How to Pitch Yourself and Your Business

Leo Manzione

We’ve all done it.

We’re in front of our target audience – either in-person or (more and more these days…) virtually – and the floor is ours. This is our perfect chance to raise awareness about what we’re doing and maybe even (*fingers crossed*) score a new customer.

… But we drop the mic – and not in a good way. 

Maybe we weren’t clear. Maybe we rambled. Maybe we left our audience confused rather than enticed. What we really did was miss an opportunity.

But how can we get better and learn from this? How can we avoid similar mishaps moving forward? How can we be proactive and make the most of our spotlight?

Well, we must learn to pitch ourselves.

“I apologize for such a long letter - I didn't have time to write a short one.” - Mark Twain

Building your best pitch → a step-by-step guide:

Get clear on what you’re trying to say and refine your key points.

If you don’t have a solid understanding of your own key points, there’s no way you’ll be able to communicate them to someone else.

Be able to concisely explain who you are to your target audience.

Once you know your key points, the next step is learning to convey them to your audience in a compelling and informative way.

Keep in mind that in our digital world of instant gratification, people have increasingly short attention spans. Half of being compelling is being short and to the point. 
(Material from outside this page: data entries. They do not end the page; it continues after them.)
import Summits.QuantumFields.YangMills.Theorems.UnitScaleTiltFluctuationComparisonRegPrAnsatzSKernel

/-!
# Route `UnitScaleTilt` — crux K1bR-pr `FluctuationComparisonRegPr` (stmt-QuantumFields-19201), stub `stub_oneStepSmallLift`
# (W7 line), kernel data «ANSATZ S», part 2: THE FINE-PLAQUETTE ROWS — scalar inequalities, norm templates, the enumeration of `Orient 3`,
# and the orientation class `(0,1)` (support file `--supports stmt-QuantumFields-19201`)

Cell `ym3-torus` (rung R3), seat `ym3-torus-p2` gen 10 (CARD-19201-oneStepSmallLift-v3 §A; pre-checked in exact arithmetic against the
tree's `rowFormC`/`succOff`/`bvec`/`kvec`/`d2` conventions for `L = 5, …, 21`: EVERY nonzero fine-plaquette row has `Σ|t − ∂e| = L/(5L−12)`).
For a fine plaquette class `(μ < ν, pp)` the first-order functional `[edge]·w(o_p; 0) + rowFormC pp μ ν w` of layer F5c evaluates, by
`AnsatzS.eval_row`, to: `0` if `x` exits in neither direction; a two-term difference `Δφ₀(q) • w o_p 0 + Δφ₋₁(q) • w o_p (−e)` if it exits
in exactly one (`q` = the other in-plane offset); and on the corner line (both exits) to
`[1 − 4(L−2)α + φ₀(q) − φ₋₁(q)] • w o_p 0 − φ₀(q) • w o_p (e_ρ) + φ₋₁(q) • w o_p (−e_ρ) + ε φ₀(q) • d₂w(0) + ε φ₋₁(q) • d₂w(−e_ρ)`
(`ρ` the normal direction, `q = p_ρ`, `ε = ±1` the sign of `(μνρ)`) — the cross-talk with the `(μρ)`/`(νρ)` couplings is EXACTLY a coarse
2-boundary (`ApproxLift.d2`) plus `(μν)`-terms.

* §1 the scalar inequalities: single-exit `|Δφ₀(q)| + |Δφ₋₁(q)| ≤ Lα`; corner line `|1 − 4(L−2)α + φ₀ − φ₋₁| + |φ₀| + |φ₋₁| ≤ Lα` and
  Bianchi mass `|φ₀| + |φ₋₁| ≤ (L−2)α` (`L ≥ 5`);
* §2 norm templates, `Σ_{Orient 3}` as three terms, small vector facts;
* §3 the `d = 3` literal parameters `P3` (so that `P.d`, `P.L` compute) and **`row01`**: the bound `Lα·B_w + (L−2)α·B_d` for orientation `(0,1)`.
  Orientations `(0,2)`, `(1,2)`, the `RowBound` and the per-`L` clause are in `…AnsatzSRowBound`.

Elementary; nothing of Bałaban's is asserted.
-/

noncomputable section

open scoped BigOperators Matrix.Norms.L2Operator
open NormedSpace

namespace Summit.QuantumFields.YangMills.Theorems.ApproxLift.AnsatzS

open Literature.MathematicalPhysics.QuantumFieldTheory.Balaban1983to89
open Literature.MathematicalPhysics.QuantumFieldTheory.Balaban1983to89.T3ContinuumYM3Torus
open T4Continuum BlockAveraging

/-! ## §1 The scalar inequalities -/

/-- Single-exit rows: `|φ₀(q) − φ₀(q+1)| + |φ₋₁(q) − φ₋₁(q+1)| ≤ L·α` for `q + 2 ≤ L`, `L ≥ 5`. -/
theorem single_coeff_le {L q : ℕ} (hL : 5 ≤ L) (hq : q + 2 ≤ L) :
    |phi0 L q - phi0 L (q + 1)| + |phim1 L q - phim1 L (q + 1)| ≤ (L : ℝ) * alpha L := by
  have ha := alpha_pos (by omega : 3 ≤ L)
  have h5 : (5 : ℝ) ≤ L := by exact_mod_cast hL
  rcases Nat.eq_zero_or_pos q with rfl | hq0
  · rw [phi0_zero, phim1_zero, phi0_mid (by omega) (by omega), phim1_mid (by omega) (by omega),
      abs_of_nonpos (by linarith), abs_of_nonneg (by nlinarith)]
    nlinarith
  · by_cases hq2 : q + 2 = L
    · rw [phi0_mid (by omega) (by omega), phim1_mid (by omega) (by omega), show q + 1 = L - 1 by omega,
        phi0_last (by omega), phim1_last (by omega), abs_of_nonneg (by nlinarith), abs_of_nonpos (by linarith)]
      nlinarith
    · rw [phi0_mid (by omega) (by omega), phim1_mid (by omega) (by omega), phi0_mid (by omega) (by omega),
        phim1_mid (by omega) (by omega), sub_self, sub_self, abs_zero, add_zero]
      nlinarith

/-- Corner-line rows, `w`-part: `|1 − 4(L−2)α + φ₀(q) − φ₋₁(q)| + |φ₀(q)| + |φ₋₁(q)| ≤ L·α` for `q < L`, `L ≥ 5`. -/
theorem corner_coeff_le {L q : ℕ} (hL : 5 ≤ L) (hq : q < L) :
    |1 - 4 * (((L : ℝ) - 2) * alpha L) + phi0 L q - phim1 L q| + |phi0 L q| + |phim1 L q| ≤ (L : ℝ) * alpha L := by
  have ha := alpha_pos (by omega : 3 ≤ L)
  have h5 : (5 : ℝ) ≤ L := by exact_mod_cast hL
  rw [one_sub_four_mul_alpha (by omega)]
  rcases Nat.eq_zero_or_pos q with rfl | hq0
  · rw [phi0_zero, phim1_zero, abs_zero, abs_of_nonpos (by nlinarith), abs_of_nonneg (by nlinarith)]
    nlinarith
  · by_cases hq1 : q = L - 1
    · rw [hq1, phi0_last (by omega), phim1_last (by omega), abs_zero, abs_of_nonpos (by nlinarith), abs_of_nonpos (by nlinarith)]
      nlinarith
    · rw [phi0_mid (by omega) hq1, phim1_mid (by omega) hq1, abs_of_nonneg (by nlinarith), abs_of_pos ha,
        abs_of_nonpos (by linarith)]
      nlinarith

/-- Corner-line rows, Bianchi part: `|φ₀(q)| + |φ₋₁(q)| ≤ (L−2)·α` for `q < L`, `L ≥ 5`. -/
theorem corner_chain_le {L q : ℕ} (hL : 5 ≤ L) (hq : q < L) :
    |phi0 L q| + |phim1 L q| ≤ ((L : ℝ) - 2) * alpha L := by
  have ha := alpha_pos (by omega : 3 ≤ L)
  have h5 : (5 : ℝ) ≤ L := by exact_mod_cast hL
  rcases Nat.eq_zero_or_pos q with rfl | hq0
  · rw [phi0_zero, phim1_zero, abs_zero, zero_add, abs_of_nonneg (by nlinarith)]
  · by_cases hq1 : q = L - 1
    · rw [hq1, phi0_last (by omega), phim1_last (by omega), abs_zero, add_zero, abs_neg, abs_of_nonneg (by nlinarith)]
    · rw [phi0_mid (by omega) hq1, phim1_mid (by omega) hq1, abs_neg, abs_of_pos ha]
      nlinarith

/-! ## §2 Norm templates and the enumeration of `Orient 3` -/

section Norms

variable {M : Type*} [SeminormedAddCommGroup M] [NormedSpace ℂ M]

/-- `‖(x : ℂ) • X‖ = |x|·‖X‖` for a real coefficient. -/
theorem norm_cast_smul (x : ℝ) (X : M) : ‖((x : ℝ) : ℂ) • X‖ = |x| * ‖X‖ := by
  rw [norm_smul, Complex.norm_real, Real.norm_eq_abs]

/-- Two terms against one bound. -/
theorem norm_two_le {a b Bw : ℝ} {X Y : M} (hX : ‖X‖ ≤ Bw) (hY : ‖Y‖ ≤ Bw) :
    ‖((a : ℝ) : ℂ) • X + ((b : ℝ) : ℂ) • Y‖ ≤ (|a| + |b|) * Bw := by
  refine (norm_add_le _ _).trans ?_
  rw [norm_cast_smul, norm_cast_smul, add_mul]
  gcongr

/-- Five terms against two bounds. -/
theorem norm_five_le {c₀ c₁ c₂ e₀ e₁ Bw Bd : ℝ} {X₀ X₁ X₂ D₀ D₁ : M} (h₀ : ‖X₀‖ ≤ Bw) (h₁ : ‖X₁‖ ≤ Bw) (h₂ : ‖X₂‖ ≤ Bw)
    (hD₀ : ‖D₀‖ ≤ Bd) (hD₁ : ‖D₁‖ ≤ Bd) :
    ‖((c₀ : ℝ) : ℂ) • X₀ + ((c₁ : ℝ) : ℂ) • X₁ + ((c₂ : ℝ) : ℂ) • X₂ + ((e₀ : ℝ) : ℂ) • D₀ + ((e₁ : ℝ) : ℂ) • D₁‖ ≤
      (|c₀| + |c₁| + |c₂|) * Bw + (|e₀| + |e₁|) * Bd := by
  have t₄ := norm_add_le (((c₀ : ℝ) : ℂ) • X₀ + ((c₁ : ℝ) : ℂ) • X₁ + ((c₂ : ℝ) : ℂ) • X₂ + ((e₀ : ℝ) : ℂ) • D₀) (((e₁ : ℝ) : ℂ) • D₁)
  have t₃ := norm_add_le (((c₀ : ℝ) : ℂ) • X₀ + ((c₁ : ℝ) : ℂ) • X₁ + ((c₂ : ℝ) : ℂ) • X₂) (((e₀ : ℝ) : ℂ) • D₀)
  have t₂ := norm_add_le (((c₀ : ℝ) : ℂ) • X₀ + ((c₁ : ℝ) : ℂ) • X₁) (((c₂ : ℝ) : ℂ) • X₂)
  have t₁ := norm_add_le (((c₀ : ℝ) : ℂ) • X₀) (((c₁ : ℝ) : ℂ) • X₁)
  have s₀ : ‖((c₀ : ℝ) : ℂ) • X₀‖ = |c₀| * ‖X₀‖ := norm_cast_smul _ _
  have s₁ : ‖((c₁ : ℝ) : ℂ) • X₁‖ = |c₁| * ‖X₁‖ := norm_cast_smul _ _
  have s₂ : ‖((c₂ : ℝ) : ℂ) • X₂‖ = |c₂| * ‖X₂‖ := norm_cast_smul _ _
  have s₃ : ‖((e₀ : ℝ) : ℂ) • D₀‖ = |e₀| * ‖D₀‖ := norm_cast_smul _ _
  have s₄ : ‖((e₁ : ℝ) : ℂ) • D₁‖ = |e₁| * ‖D₁‖ := norm_cast_smul _ _
  have g₀ := mul_le_mul_of_nonneg_left h₀ (abs_nonneg c₀)
  have g₁ := mul_le_mul_of_nonneg_left h₁ (abs_nonneg c₁)
  have g₂ := mul_le_mul_of_nonneg_left h₂ (abs_nonneg c₂)
  have g₃ := mul_le_mul_of_nonneg_left hD₀ (abs_nonneg e₀)
  have g₄ := mul_le_mul_of_nonneg_left hD₁ (abs_nonneg e₁)
  linarith

end Norms

/-- The orientations `(μ < ν)` of `d = 3`. -/
theorem orient_cases : ∀ μ ν : Fin 3, μ < ν → (μ = 0 ∧ ν = 1) ∨ (μ = 0 ∧ ν = 2) ∨ (μ = 1 ∧ ν = 2) := by decide

/-- `(0,1)`. -/
abbrev o01 : Orient 3 := ⟨(0, 1), by decide⟩
/-- `(0,2)`. -/
abbrev o02 : Orient 3 := ⟨(0, 2), by decide⟩
/-- `(1,2)`. -/
abbrev o12 : Orient 3 := ⟨(1, 2), by decide⟩

/-- `Orient 3 = {(0,1), (0,2), (1,2)}`. -/
theorem univ_orient3 : (Finset.univ : Finset (Orient 3)) = {o01, o02, o12} := by decide

/-- `Σ_{o : Orient 3} f o = f(0,1) + f(0,2) + f(1,2)`. -/
theorem sum_orient3 {M : Type*} [AddCommMonoid M] (f : Orient 3 → M) : ∑ o, f o = f o01 + f o02 + f o12 := by
  rw [univ_orient3, Finset.sum_insert (by decide), Finset.sum_insert (by decide), Finset.sum_singleton, add_assoc]

/-- `0 ≠ 1` in `Fin 3`, as a rewrite rule. -/
theorem f01 : ((0 : Fin 3) = 1) ↔ False := by decide
/-- `0 ≠ 2` in `Fin 3`, as a rewrite rule. -/
theorem f02 : ((0 : Fin 3) = 2) ↔ False := by decide
/-- `1 ≠ 0` in `Fin 3`, as a rewrite rule. -/
theorem f10 : ((1 : Fin 3) = 0) ↔ False := by decide
/-- `1 ≠ 2` in `Fin 3`, as a rewrite rule. -/
theorem f12 : ((1 : Fin 3) = 2) ↔ False := by decide
/-- `2 ≠ 0` in `Fin 3`, as a rewrite rule. -/
theorem f20 : ((2 : Fin 3) = 0) ↔ False := by decide
/-- `2 ≠ 1` in `Fin 3`, as a rewrite rule. -/
theorem f21 : ((2 : Fin 3) = 1) ↔ False := by decide

/-- `bvec true a = e_a`. -/
theorem bvec_true {d : ℕ} (a : Fin d) : bvec true a = unitZ a := by funext i; simp [bvec, unitZ]
/-- `bvec false a = 0`. -/
theorem bvec_false {d : ℕ} (a : Fin d) : bvec false a = 0 := by funext i; simp [bvec]
/-- `|0|∞ ≤ 2`. -/
theorem natAbs_zero_apply {d : ℕ} (i : Fin d) : ((0 : Fin d → ℤ) i).natAbs ≤ 1 + 1 := by simp
/-- `|−e_a|∞ ≤ 2`. -/
theorem natAbs_neg_unitZ_apply {d : ℕ} (a i : Fin d) : ((-unitZ a) i).natAbs ≤ 1 + 1 := by
  simp only [Pi.neg_apply, unitZ]; split_ifs <;> simp

/-! ## §3 The three orientation classes -/

/-- The `d = 3` parameters with block size `L` (reducible, so that `P.d` and `P.L` compute). -/
abbrev P3 (L m K : ℕ) (hL : Odd L ∧ 1 < L) : Params := ⟨3, L, m, K, by norm_num, hL⟩

section Rows

variable {n : Type*} [Fintype n] [DecidableEq n]
variable {L m K : ℕ} {hL : Odd L ∧ 1 < L}

/-- The `μ`-offset of `x + e_μ` is `(p_μ + 1) mod L`. -/
theorem succOff_val_self (pp : Fin 3 → Fin L) (μ : Fin 3) :
    ((succOff (P := P3 L m K hL) pp μ μ : Fin L) : ℕ) = ((pp μ : ℕ) + 1) % L := by
  simp [succOff]

/-- The other offsets of `x + e_μ` are those of `x`. -/
theorem succOff_ne (pp : Fin 3 → Fin L) {i μ : Fin 3} (h : i ≠ μ) : succOff (P := P3 L m K hL) pp μ i = pp i := by
  simp [succOff, Function.update_of_ne h]

/-- Orientation `(0,1)` (normal direction `2`, `ε = +1`). -/
theorem row01 (hL5 : 5 ≤ L) (pp : Fin 3 → Fin L) (w : Orient 3 → (Fin 3 → ℤ) → Matrix n n ℂ) {Bw Bd : ℝ}
    (hw : ∀ o s, ‖w o s‖ ≤ Bw)
    (hd : ∀ s : Fin 3 → ℤ, (∀ i, (s i).natAbs ≤ 1 + 1) → ‖d2 w 0 1 2 o01.2 o12.2 s‖ ≤ Bd) (hBw : 0 ≤ Bw) (hBd : 0 ≤ Bd)
    (h : (0 : Fin 3) < 1) :
    ‖(if exbC (P := P3 L m K hL) pp 0 = true ∧ exbC (P := P3 L m K hL) pp 1 = true then w ⟨(0, 1), h⟩ 0 else 0) +
        rowFormC (P := P3 L m K hL) 1 (kzS (P3 L m K hL)) pp 0 1 w‖ ≤
      ((L : ℝ) * alpha L) * Bw + (((L : ℝ) - 2) * alpha L) * Bd := by
  have hL3 : 3 ≤ L := by omega
  have h5 : (5 : ℝ) ≤ L := by exact_mod_cast hL5
  have hα := (alpha_pos hL3).le
  have hl0 : 0 ≤ (L : ℝ) * alpha L * Bw := mul_nonneg (mul_nonneg (by positivity) hα) hBw
  have hb0 : 0 ≤ ((L : ℝ) - 2) * alpha L * Bd := mul_nonneg (mul_nonneg (by linarith) hα) hBd
  have hq2 : ((pp 2 : Fin L) : ℕ) < L := (pp 2).isLt
  rw [rowFormC, eval_row₀, eval_row, eval_row, eval_row₀]
  simp only [sum_orient3, f01, f02, f10, f12, if_true, if_false, sub_zero, zero_sub, add_zero]
  rw [succOff_ne pp (show (1 : Fin 3) ≠ 0 by decide), succOff_ne pp (show (2 : Fin 3) ≠ 0 by decide),
    succOff_ne pp (show (0 : Fin 3) ≠ 1 by decide), succOff_ne pp (show (2 : Fin 3) ≠ 1 by decide),
    succOff_val_self, succOff_val_self]
  by_cases ex0 : ((pp 0 : Fin L) : ℕ) = L - 1
  · have hm0 : (L - 1 + 1) % L = 0 := by rw [Nat.sub_add_cancel (by omega), Nat.mod_self]
    by_cases ex1 : ((pp 1 : Fin L) : ℕ) = L - 1
    · -- corner line
      simp only [exbC, ex0, ex1, hm0, decide_true, and_self, if_true, bvec_true, phi0_zero, phim1_zero, phi0_last hL3,
        phim1_last hL3, Complex.ofReal_zero, zero_smul, zero_add, add_zero, sub_self, Complex.ofReal_neg, neg_smul]
      refine (congrArg norm (?_ : _ =
        (((1 - 4 * (((L : ℝ) - 2) * alpha L) + phi0 L (pp 2) - phim1 L (pp 2) : ℝ)) : ℂ) • w o01 0 +
        (((-phi0 L (pp 2) : ℝ)) : ℂ) • w o01 (unitZ 2) + ((phim1 L (pp 2) : ℝ) : ℂ) • w o01 (-unitZ 2) +
        ((phi0 L (pp 2) : ℝ) : ℂ) • d2 w 0 1 2 o01.2 o12.2 0 +
        ((phim1 L (pp 2) : ℝ) : ℂ) • d2 w 0 1 2 o01.2 o12.2 (-unitZ 2))).trans_le ?_
      · simp only [d2, zero_add, sub_eq_neg_add, neg_add_cancel]
        push_cast
        module
      · refine (norm_five_le (hw _ _) (hw _ _) (hw _ _) (hd _ natAbs_zero_apply) (hd _ (natAbs_neg_unitZ_apply 2))).trans ?_
        have h1 := corner_coeff_le hL5 hq2
        have h2 := corner_chain_le hL5 hq2
        rw [abs_neg]
        exact add_le_add (mul_le_mul_of_nonneg_right h1 hBw) (mul_le_mul_of_nonneg_right h2 hBd)
    · -- exit in direction 0 only
      have hq : ((pp 1 : Fin L) : ℕ) + 2 ≤ L := by have := (pp 1).isLt; omega
      have hm1 : (((pp 1 : Fin L) : ℕ) + 1) % L = ((pp 1 : Fin L) : ℕ) + 1 := Nat.mod_eq_of_lt (by omega)
      simp only [exbC, ex0, ex1, hm1, decide_true, decide_false, Bool.false_eq_true, and_false, if_true, if_false, bvec_false,
        zero_add, sub_zero, zero_sub]
      refine (congrArg norm (?_ : _ =
        ((phi0 L (pp 1) - phi0 L ((pp 1 : ℕ) + 1) : ℝ) : ℂ) • w o01 0 +
        ((phim1 L (pp 1) - phim1 L ((pp 1 : ℕ) + 1) : ℝ) : ℂ) • w o01 (-unitZ 1))).trans_le ?_
      · push_cast
        module
      · exact (norm_two_le (hw _ _) (hw _ _)).trans
          ((mul_le_mul_of_nonneg_right (single_coeff_le hL5 hq) hBw).trans (le_add_of_nonneg_right hb0))
  · by_cases ex1 : ((pp 1 : Fin L) : ℕ) = L - 1
    · -- exit in direction 1 only
      have hq : ((pp 0 : Fin L) : ℕ) + 2 ≤ L := by have := (pp 0).isLt; omega
      have hm1 : (((pp 0 : Fin L) : ℕ) + 1) % L = ((pp 0 : Fin L) : ℕ) + 1 := Nat.mod_eq_of_lt (by omega)
      simp only [exbC, ex0, ex1, hm1, decide_true, decide_false, Bool.false_eq_true, false_and, if_true, if_false, bvec_false,
        zero_add, sub_zero, zero_sub]
      refine (congrArg norm (?_ : _ =
        ((phi0 L (pp 0) - phi0 L ((pp 0 : ℕ) + 1) : ℝ) : ℂ) • w o01 0 +
        ((phim1 L (pp 0) - phim1 L ((pp 0 : ℕ) + 1) : ℝ) : ℂ) • w o01 (-unitZ 0))).trans_le ?_
      · push_cast
        module
      · exact (norm_two_le (hw _ _) (hw _ _)).trans
          ((mul_le_mul_of_nonneg_right (single_coeff_le hL5 hq) hBw).trans (le_add_of_nonneg_right hb0))
    · -- interior plaquette
      simp only [exbC, ex0, ex1, decide_false, Bool.false_eq_true, false_and, if_false, zero_add, sub_zero, norm_zero]
      exact add_nonneg hl0 hb0

end Rows

end Summit.QuantumFields.YangMills.Theorems.ApproxLift.AnsatzS

end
From the start, draw your audience in by telling them why they should care about what you have to say. 

  • Who are you? 
  • How can you help them?
  • What is your call to action?
  • What do they stand to gain if they take you up on your call to action?

Work to refine your message to a few key sentences.

If you have more time, then you can substantiate your main points with secondary benefits, examples, case studies, or any other supporting material. Always start with your most compelling pieces first to draw them in.

Finally, as with so many other skills in life, the key to success here is PRACTICE, PRACTICE, PRACTICE.

Practice in front of the mirror, walk through it with friends and family, record yourself and play it back – find whatever method works best for you, but don’t practice on your target audience!

If you can’t impart your message clearly and concisely in these practice settings, it’s very unlikely that you will magically be able to do so in front of your audience. Don’t miss an opportunity! Refine your pitch before ever stepping in front of them.


Well, there you have it! I truly hope you use the steps above to take the guesswork out of your messaging and maximize the opportunities that come your way. 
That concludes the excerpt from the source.